A second, 0.1 $\mu m$ thin TiN coating is applied to supress the
secondary yeild of electron generation.
The steps in vacuum pipe are designed with the tapering length at least
three time longer than the step height to avoid sharp discontinuities
and resonances. Vacuum ports and valves are shielded. The bellows are not
shielded to avoid mechanical complications.
\subsubsection{Measurements of coupling impedance}
%Subsection written by H.Hahn
%The Spallation Neutron Source is a high intensity machine and its
%performance depends to a large degree on reducing the coupling impedances,
%both longitudinal and transverse. The transverse impedance of kicker magnets
%represent in typical collider accelerator or storage rings the largest
%single contributing element. Thus, achieving the design performance of the
%SNS Accumulator Ring is expected to depend largely on sufficiently reducing
%the extraction kicker impedance. Of particular concern is the impedance at
%the low frequency end with focus on frequencies below 100 MHz. Minimizing
%the kicker impedance is obviously one of the major design objectives.

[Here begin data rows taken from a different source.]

import Summits.Parity.GeneralizedHardyLittlewood.Theses.LiouvilleShiftedTables

/-!
# Route LiouvilleShiftedTables — the Assembly item (stmt-Parity-14669)

`Assembly` is the type of the route's crux-only deciding theorem `closes`:
`DilatedTableChowla → TypeI2Dilated → ElliottHalberstam → EngineToPairs → PairsToGHL →
GeneralizedHardyLittlewood`.  It is pure logic: the one-piece glue crux `EngineToPairs`
turns the parity engine `DilatedTableChowla ∧ TypeI2Dilated` and the bridge premise
`ElliottHalberstam` into Hardy–Littlewood pairs at every fixed shift, and `PairsToGHL`
carries pairs to the sub-problem statement.
-/

namespace Summit.Parity.GeneralizedHardyLittlewood.Theorems

open Summit.Parity.GeneralizedHardyLittlewood.Theses.LiouvilleShiftedTables

/-- The Assembly item of route LiouvilleShiftedTables (stmt-Parity-14669): the implication chain
`DilatedTableChowla → TypeI2Dilated → ElliottHalberstam → EngineToPairs → PairsToGHL →
GeneralizedHardyLittlewood` holds by composing the hypotheses — the glue crux `EngineToPairs`
applied to the two engine cruxes and the bridge premise gives fixed-shift Hardy–Littlewood pairs,
and `PairsToGHL` maps pairs to `GeneralizedHardyLittlewood` (the same term as the deciding
theorem `closes`). -/
theorem liouvilleShiftedTablesAssembly_proof :
    Summit.Parity.GeneralizedHardyLittlewood.Theses.LiouvilleShiftedTables.Assembly := by
  unfold Summit.Parity.GeneralizedHardyLittlewood.Theses.LiouvilleShiftedTables.Assembly
  intro hD hI hE hX hG
  exact hG (hX hD hI hE)

end Summit.Parity.GeneralizedHardyLittlewood.Theorems
import Mathlib
import HarnessLib
import Literature.Computability.AlgebraicComplexity.PatternExpressions
import Literature.Combinatorics.SimpleGraph.TreeDecomposition
import Summits.ValiantsHypothesis.ValiantsHypothesis.Theorems.MonotoneRestorationOrbitRestorationQPHomSpan
import Summits.ValiantsHypothesis.ValiantsHypothesis.Theorems.MonotoneRestorationOrbitCompressionQPDiHomSpanTools

/-!
# Route MonotoneRestoration, derived node `NonnegRestorationQP` (stmt-16191) / aside `OrbitCompressionQP`
# (stmt-18332) — THE ONE-SORTED → TWO-SORTED PASSAGE WITH A VERTEX BUDGET: a matrix-symmetric
# polynomial with a DIRECTED expansion over patterns on `≤ m` vertices has a BIPARTITE expansion over
# patterns with `≤ m` vertices a side (treewidth `< 2m`)

Helper file (`--supports stmt-ValiantsHypothesis-16191`), def-free.  The compression line of
`OrbitCompressionQP` (= `stub_orbitCompression` of `Cruxes/NonnegRestorationQP/Lines/orbit_cut.lean`, line
`Cruxes/OrbitCompressionQP/Lines/expression_compression`) needs, after the refutation of its registered
first stub (`Theorems/…OrbitToNarrowExpressionFalse.lean`: square-symmetric circuits compute
square-symmetric, not matrix-symmetric, values — the trace), an extra step recorded there as a caveat: from
the ONE-SORTED currency in which square-symmetric circuits live (directed looped homomorphism polynomials
`dihom_{E,n} = Σ_{h : Fin a → Fin n} Π_{(u,v) ∈ E} x_{h u, h v}`, `Theorems/…DiHomSpan.lean`) to the
TWO-SORTED currency of the route's narrow expansions (bipartite `hom_{F,n}`, K1 of line `narrow-expansion`).
Narrowness by TREEWIDTH does not transfer in general (the Reynolds projection folds patterns, and quotients
raise treewidth), but narrowness by NUMBER OF VERTICES — which is what supports of size `m` produce — does:

* `orbitSum_mem_span_homPoly₃`, `mem_span_homPoly_of_rows_cols_le` — REFINED SPANNING THEOREM: a
  matrix-symmetric polynomial all of whose monomials use `≤ r` rows and `≤ s` columns lies in the span of
  the `hom_{F,n}` with `≤ r` row vertices, `≤ s` column vertices and `≤ deg` edges (the induction of
  `HomSpan.orbitSum_mem_span_homPoly` with three separate budgets);
* `rows_cols_le_of_mem_support_diHom` — monomials of `dihom_{E,n}`, `E` on `Fin a`, use `≤ a` rows and
  `≤ a` columns; `rows_cols_le_of_mem_support_reynolds` — and so do those of its Reynolds sum over
  `Sym_n × Sym_n`;
* `mem_span_homPoly_of_mem_span_diHom` — THE PASSAGE: a MATRIX-symmetric `p` in the span of the
  `dihom_{E,n}` with `E` on `≤ m` vertices lies in the span of the `hom_{F,n}` with `F` on `≤ m + m`
  vertices (`≤ m` a side) — apply the Reynolds operator of `Sym_n × Sym_n`, which fixes `p`, is linear, and
  maps each `dihom_{E,n}` to a matrix-symmetric polynomial whose monomials use `≤ m` rows and columns;
* `mem_narrowSpan_of_mem_span_diHom` — hence `p` lies in the span of `hom_{F,n}` over patterns of
  treewidth `≤ 2m - 1` (K1's currency, `treewidth_le_card_sub_one`).

So in the SUPPORT regime (square-symmetric circuits with supports of size `m = polylog`, Dawar–Wilsenach)
the one-sorted→two-sorted step of the repaired compression stub costs a factor `2` in the width and nothing
else.  Honest label: algebra helper for a line stub's repair; no stub closed; VP ≠ VNP not moved.
[cite: DwivediPagoSeppelt2026, §8 (Lemma 8.18)] [cite: DawarPagoSeppelt2025, Remark p. 17 and §8 p. 45]
-/

-- `Summit.ValiantsHypothesis.ValiantsHypothesis.…` is the tree's mandated namespace (Sub = Summit).
set_option linter.dupNamespace false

%Exhaustive impedance reduction studies involving a resistive termination
%have resulted in a satisfactory solution.
%Obtaining values of the coupling impedances is essential for performing beam
%dynamic studies.
Although good estimates for simple accelerator components
can be obtained from theoretical formulas, it is mandatory to determine the
major impedance contributions in bench measurements. The validity of these
measurements in which the beam is simulated by a single wire for
longitudinal or a twin-wire for transverse impedance measurements has been
documented by theoretical studies and experience at various machines.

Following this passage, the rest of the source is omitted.